К несчастью, судьбе было угодно, чтобы пропасть непонимания между ними становилась все шире, неумолимо разделяя их. Чико мысленно перевел: «Я так люблю шевалье де Пардальяна, что ради него готова вынести пытку». Он почувствовал, как сжалось его сердце, и весь напрягся, чтобы скрыть терзающую его боль, в то время как внутри у него все кричало:
«Она по-прежнему его любит, причем любовью, в которой нет ничего от любви сестры, что бы она там ни говорила! Ну что ж, решено, я постараюсь сделать все – даже невозможное, черт побери! – и пускай это будет стоить мне жизни… Ведь жить мне больше незачем. Но о тебе, Хуана, я позабочусь, я устрою так, что тебе опасность угрожать не станет. И ты никогда не узнаешь, как Чико любил тебя».
А вслух, несколько дрожащим голосом, в котором звучала величайшая нежность, он повторил ее собственные слова:
– Да что он для тебя сделал, что ты так ему предана?
Но это лишь усугубило недоразумение.
В ее взоре мелькнул торжествующий огонек. Чико ревнует, значит, он все еще любит ее. А она-то, дурочка, так переживала!
И с лукавой улыбкой, полагая, что наконец заставит его объясниться ей в любви, девушка жеманно произнесла:
– Он мне говорил такие вещи… такие вещи, которые мне никто никогда до него не говорил.
Это были слова самого Чико, сказанные им о Пардальяне несколько минут назад. Хуане захотелось пошутить и, если удастся, возбудить ревность малыша.
Карлик же понял все совершенно иначе.
Пардальян сказал ему, а потом повторял еще и еще:
– Я не люблю и никогда не полюблю Хуану. Мое сердце уже давно умерло.
Чико помнил, с какой болью говорил тогда шевалье о своем прошлом. Он не сомневался, что Пардальян не лгал ему, и знал, что ему не стоит опасаться француза, – интуиция подсказывала карлику, что его новый друг был воплощенным прямодушием. Пардальян тогда еще добавил:
– Твоя Хуана не любит меня и никогда не любила.

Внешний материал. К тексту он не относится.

/-- **The window bound** (step `G_N(collision possible within h) = O((N+1)² ε² h)` of the mean
collision number).  Under the homogeneous Gibbs law `G_N = localGibbsMeasure σ a ū θ N` (`a, θ > 0`,
`0 < σ ≤ 1/4`) there is, for every window length `h ≥ 0`, a measurable set `B` of phase space with
`G_N(B) ≤ 16 (N+1)² ε_N² h · E_γ‖w − ū‖` containing every non-overlapping configuration in which
some pair of spheres, flying freely, comes into contact at some time of `[0, h]` — in particular
(companion file) every good configuration whose hard-sphere orbit has a collision in `[0, h]`.
Since `(N+1) ε_N³ = σ³`, the bound is `16 σ² (N+1)^{4/3} h E‖w − ū‖`: the Boltzmann collision
frequency scale. [folklore] -/
theorem exists_windowSet {a θ : ℝ} (ha : 0 < a) (hθ : 0 < θ) (ubar : V3) {σ : ℝ} (hσ : 0 < σ)
    (hσ4 : σ ≤ 1 / 4) (N : ℕ) {h : ℝ} (hh : 0 ≤ h) :
    ∃ B : Set (Config (N + 1) (Fin 3) T3), MeasurableSet B ∧
      localGibbsMeasure σ (fun _ => a) (fun _ => ubar) (fun _ => θ) N B ≤
        ENNReal.ofReal (16 * ((N : ℝ) + 1) ^ 2 * hsDiameter σ N ^ 2 * h) *
          ∫⁻ w, ‖w - ubar‖ₑ ∂gaussMeasure ubar θ ∧
      ∀ z ∈ hardSphereDomain (Torus.geometry (Fin 3)) (N + 1) (hsDiameter σ N),
        ∀ i j : Fin (N + 1), i ≠ j → ∀ t ∈ Icc 0 h,
          Torus.euclidDist ((z i).1 + Torus.proj (t • (z i).2)) ((z j).1 + Torus.proj (t • (z j).2)) =
            hsDiameter σ N → z ∈ B := by
  set ε := hsDiameter σ N with hε
  have hε0 : 0 < ε := hsDiameter_pos hσ N
  obtain ⟨S, hSm, hSvol, hSmem⟩ := exists_sweptTube hε0 hh
  obtain ⟨M, hM⟩ : ∃ M : Fin (N + 1) → Fin (N + 1) → Set (Config (N + 1) (Fin 3) T3),
      M = fun i j => {z | ∃ k : Fin 3 → ℤ,
        Torus.reprSym ((z i).1 - (z j).1) + Torus.latticeVec k ∈ S ((z i).2 - (z j).2)} := ⟨_, rfl⟩
  have hMm : ∀ i j, MeasurableSet (M i j) := by
    intro i j
    have : M i j = ⋃ k : Fin 3 → ℤ, (fun z : Config (N + 1) (Fin 3) T3 =>
        (Torus.reprSym ((z i).1 - (z j).1) + Torus.latticeVec k, (z i).2 - (z j).2)) ⁻¹'
          {q : V3 × V3 | q.1 ∈ S q.2} := by
      rw [hM]; ext z; simp
    rw [this]
    refine MeasurableSet.iUnion fun k => hSm.preimage ?_
    refine Measurable.prodMk ?_ ((measurable_pi_apply i).snd.sub (measurable_pi_apply j).snd)
    exact (Torus.measurable_reprSym.comp
      ((measurable_pi_apply i).fst.sub (measurable_pi_apply j).fst)).add_const _
  set c : ℝ≥0∞ := ENNReal.ofReal (16 * ε ^ 2 * h) * ∫⁻ w, ‖w - ubar‖ₑ ∂gaussMeasure ubar θ with hc
  have hpair : ∀ i j, localGibbsMeasure σ (fun _ => a) (fun _ => ubar) (fun _ => θ) N
      (⋃ (_ : i ≠ j), M i j) ≤ c := by
    intro i j
    by_cases hij : i ≠ j
    · calc localGibbsMeasure σ (fun _ => a) (fun _ => ubar) (fun _ => θ) N (⋃ (_ : i ≠ j), M i j)
          ≤ localGibbsMeasure σ (fun _ => a) (fun _ => ubar) (fun _ => θ) N (M i j) :=
            measure_mono (iUnion_subset fun _ => subset_rfl)
        _ ≤ c := by
            rw [hM]
            exact measure_pairSet_le ha hθ ubar hσ hσ4 N hij hh hSm hSvol
    · calc localGibbsMeasure σ (fun _ => a) (fun _ => ubar) (fun _ => θ) N (⋃ (_ : i ≠ j), M i j)
          ≤ localGibbsMeasure σ (fun _ => a) (fun _ => ubar) (fun _ => θ) N ∅ :=
            measure_mono (iUnion_subset fun hne => (hij hne).elim)
        _ ≤ c := by rw [measure_empty]; exact bot_le
  refine ⟨⋃ i, ⋃ j, ⋃ (_ : i ≠ j), M i j,
    MeasurableSet.iUnion fun i => MeasurableSet.iUnion fun j =>
      MeasurableSet.iUnion fun _ => hMm i j, ?_, ?_⟩
  · calc localGibbsMeasure σ (fun _ => a) (fun _ => ubar) (fun _ => θ) N (⋃ i, ⋃ j, ⋃ (_ : i ≠ j), M i j)
        ≤ ∑ i, localGibbsMeasure σ (fun _ => a) (fun _ => ubar) (fun _ => θ) N
            (⋃ j, ⋃ (_ : i ≠ j), M i j) := measure_iUnion_fintype_le _ _
      _ ≤ ∑ i, ∑ j, localGibbsMeasure σ (fun _ => a) (fun _ => ubar) (fun _ => θ) N
            (⋃ (_ : i ≠ j), M i j) :=
          Finset.sum_le_sum fun i _ => measure_iUnion_fintype_le _ _
      _ ≤ ∑ _i : Fin (N + 1), ∑ _j : Fin (N + 1), c :=
          Finset.sum_le_sum fun i _ => Finset.sum_le_sum fun j _ => hpair i j
      _ = ENNReal.ofReal (16 * ((N : ℝ) + 1) ^ 2 * ε ^ 2 * h) *
            ∫⁻ w, ‖w - ubar‖ₑ ∂gaussMeasure ubar θ := by
          simp only [Finset.sum_const, Finset.card_univ, Fintype.card_fin, nsmul_eq_mul]
          have hN : ((N + 1 : ℕ) : ℝ≥0∞) = ENNReal.ofReal ((N : ℝ) + 1) := by
            rw [← ENNReal.ofReal_natCast]
            push_cast
            rfl
          rw [hc, hN, ← mul_assoc, ← mul_assoc, ← ENNReal.ofReal_mul (by positivity),
            ← ENNReal.ofReal_mul (by positivity)]
          congr 2
          ring
  · intro z hz i j hij t ht hcontact
    have hD : ε ≤ Torus.euclidDist (z i).1 (z j).1 := hz i j hij
    obtain ⟨k, hk1, hk2⟩ := exists_lift_of_contact hD hcontact
    have hmem : Torus.reprSym ((z i).1 - (z j).1) + Torus.latticeVec k ∈ S ((z i).2 - (z j).2) :=
      hSmem _ _ t hk1 ht hk2
    refine mem_iUnion.2 ⟨i, mem_iUnion.2 ⟨j, mem_iUnion.2 ⟨hij, ?_⟩⟩⟩
    rw [hM]
    exact ⟨k, hmem⟩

Однако так ли это? Пока его большой друг говорил только о себе, на него можно было положиться, его словам можно было доверять. Но когда он говорил о других, то он мог и ошибиться. Из слов Хуаны Чико, как ему показалось, понял: Пардальян побеседовал с ней, пожурил, прочел ей мораль и дал понять, что они – не пара. И все же Хуана не испугалась леденящего душу упоминания о пытке и со спокойной улыбкой принялась отстаивать свое право на спасение того, кого она – вопреки всему – по-прежнему любила. Карлик убедился: Хуана до самой своей смерти будет безнадежно любить шевалье де Пардальяна, точно так же, как он сам до самой своей смерти будет беззаветно предан Хуане. А раз так, то зачем ему жизнь? Его решение стало бесповоротным. Он сам приговорил себя.
Таков был вывод, сделанный Чико из неосторожных слов молодой кокетки. О, если бы она могла догадаться, что происходит в его душе! Но он выглядел таким бесстрастным, что по его лицу нельзя было прочесть ровным счетом ничего.
Да, ему хватило сил оставаться сдержанным. Маленький человечек говорил себе: раз Хуана верна Пардальяну, то он, Чико, не имеет права относиться к ней так же, как раньше.
Он по-прежнему мог считать ее своей подружкой, но ему следовало отказаться от попыток завоевать ее сердце. Если бы речь шла о физической связи Хуаны с Пардальяном, то, быть может, ревность еще заставила бы его побороться. Но он ни секунды не сомневался: то была целомудренно-платоническая любовь.
Никогда Хуана не будет принадлежать Пардальяну душой и телом – ведь этого не хочет сам шевалье. И она, наверное, обо всем знала, ибо предпочла смерть. Разве мог Чико в подобных обстоятельствах попытаться разжалобить ее, признаваясь в своих чувствах?